Buio

Era sollevata di averla persa.

Non era ancora pronta. Non si sentiva al sicuro. Per accogliere la sua bambina voleva ci fossero tutti i presupposti che aveva sempre desiderato. Una casa solida. Costruita con mura importanti. Spesse. Due braccia forti che la proteggessero e amassero sua madre.

Guardò la sedia vuota. Una lacrima le rigò il volto. Nulla stava andando come se lo era immaginato. Non aveva uno scopo. Si sentiva completamente svuotata ma allo stesso tempo carica di rabbia come una pentola a pressione pronta ad esplodere.

Si toccò il ventre. “Ti prometto, piccolina, che verrai al mondo solo quando sarò pronta e tutto attorno a me sarà in ordine. Meriti tutto ciò che ho avuto e che non ho avuto.”

Si voltò verso la finestra. Imperversava un tempaccio, là fuori. Tuoni, lampi. Grigi, neri. Nebbia fitta che le impediva la visuale oltre la staccionata di casa.

Si poggiò con la schiena contro il muro freddo di quel pomeriggio minaccioso d’autunno.

“Arriverà”, pensò. E andrà tutto, finalmente, bene.

Nebbia

“Silenzio in aula!”

Il martelletto del giudice batté fragorosamente sulla panca. Zoe sussultò. Non si era accorta di essere andata via. Per quanto? 3.. 5 minuti? Non di più.

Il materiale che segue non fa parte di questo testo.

/-- item stmt-Langlands-19093 · crux · rank 7 · open · by planner
why it might fail: Formalization debt, not mathematics (JS II Prop. 3.6 is a theorem): false AS TYPED only by a normalisation slip in the inlined text (q_w^(1−s₀) vs q_w^(s₀−1), unitary normalisation, α vs β⁻¹); ranks ≤ 2 of this exact text are proved in tree (…_pole_repData_rank_of_le_two).
sources: JacquetShalikaAJM1981II, ArthurClozelAMS120, JacquetShalikaAJM1981, ShahidiAJM1981, HumphriesJo2024, CogdellAnalyticTheory2004
[crux] ARTHUR–CLOZEL (2.3) FOR BOREL–JACQUET DATA — PROMOTED LITERATURE INPUT of the junction's line
(route-choice 2026-08-17, unit rchoice-Summits-Langlands-Langlands-Cr-16a26670: the birth skeleton
Cruxes/SectorComplement/Lines/birth.lean of SectorComplement (stmt-Langlands-14623) consumed the
named fact Literature.NumberTheory.Automorphic.JacquetShalika1981_partialPairL_pole_repData as its
stub stub_pairLPoleJS; that fact is judged XL-apex — too large for one prover seat, and non-crux
Literature facts are not split — so it is promoted to an explicit crux of this route and the line is
rewired to this decl BY NAME). STATEMENT (Jacquet–Shalika II Prop. 3.6 = Arthur–Clozel Ch. 3 §2
(2.3), p. 171, in the Borel–Jacquet model): for cuspidal π, π′ on GL_n(𝔸_F) (n ≥ 1, data
CuspidalAutomorphicRepData, arbitrary central characters) there is a finite S₀ such that for every
finite S ⊇ S₀, all Satake families α, β of π, π′ off S in unitary normalisation (‖∏α_w‖ = ‖∏β_w‖ =
1) and every s₀ on Re s = 1 IN X (q_w^(1−s₀)·α_w = β_w⁻¹ as multisets for almost all w: the
Hecke-matrix form of π ⊗ |·|^(s₀−1) ≅ σ̃), the limit of (s − s₀)·L^S(s, α × β) as s → s₀ with Re s >
1 exists and is NON-ZERO, wher -/
@[route_item "route-Langlands-RuelleTorsionArtinWeight"]
def PairLPoleJS : Prop :=
  ∀ (n : ℕ) (F : Type) [Field F] [NumberField F] (hF : Literature.NumberTheory.Automorphic.isCompact_glFiniteIntegralLevel n F), 0 < n → ∀ (π π' : Literature.NumberTheory.Automorphic.CuspidalAutomorphicRepData n F hF), ∃ S₀ : Set (IsDedekindDomain.HeightOneSpectrum (NumberField.RingOfIntegers F)), S₀.Finite ∧ ∀ {S : Set (IsDedekindDomain.HeightOneSpectrum (NumberField.RingOfIntegers F))}, S.Finite → S₀ ⊆ S → ∀ {α β : IsDedekindDomain.HeightOneSpectrum (NumberField.RingOfIntegers F) → Multiset ℂ}, (∀ w ∉ S, π.1.HasSatakeParamAt w (α w)) → (∀ w ∉ S, π'.1.HasSatakeParamAt w (β w)) → (∀ w ∉ S, ‖(α w).prod‖ = 1) → (∀ w ∉ S, ‖(β w).prod‖ = 1) → ∀ {s₀ : ℂ}, s₀.re = 1 → (∀ᶠ w in cofinite, (α w).map ((((w.residueCard : ℂ) ^ (1 - s₀))) * ·) = (β w).map (·⁻¹)) → ∃ c : ℂ, c ≠ 0 ∧ Tendsto (fun s : ℂ => (s - s₀) * ∏' w : {w : IsDedekindDomain.HeightOneSpectrum (NumberField.RingOfIntegers F) // w ∉ S}, ((Literature.NumberTheory.Automorphic.satakePairPolynomial (α w.1) (β w.1)).eval ((w.1.residueCard : ℂ) ^ (-s)))⁻¹) (𝓝[{s : ℂ | 1 < s.re}] s₀) (𝓝 c)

La sua attenzione tornò alla toga del giudice: una donna sulla cinquantina. Inflessibile, rigorosa. Come l’aveva definita? In modo conciso, quasi lapidario aveva affermato “la non estraneità dell’autrice dell’efferato delitto.”

La sua mente vagò a quel piovoso tardo pomeriggio di Gennaio. Era rincasata prima. Il notaio l’aveva mandata a casa un’ora prima perché aveva dovuto prendere all’ultimo momento un treno per questioni familiari.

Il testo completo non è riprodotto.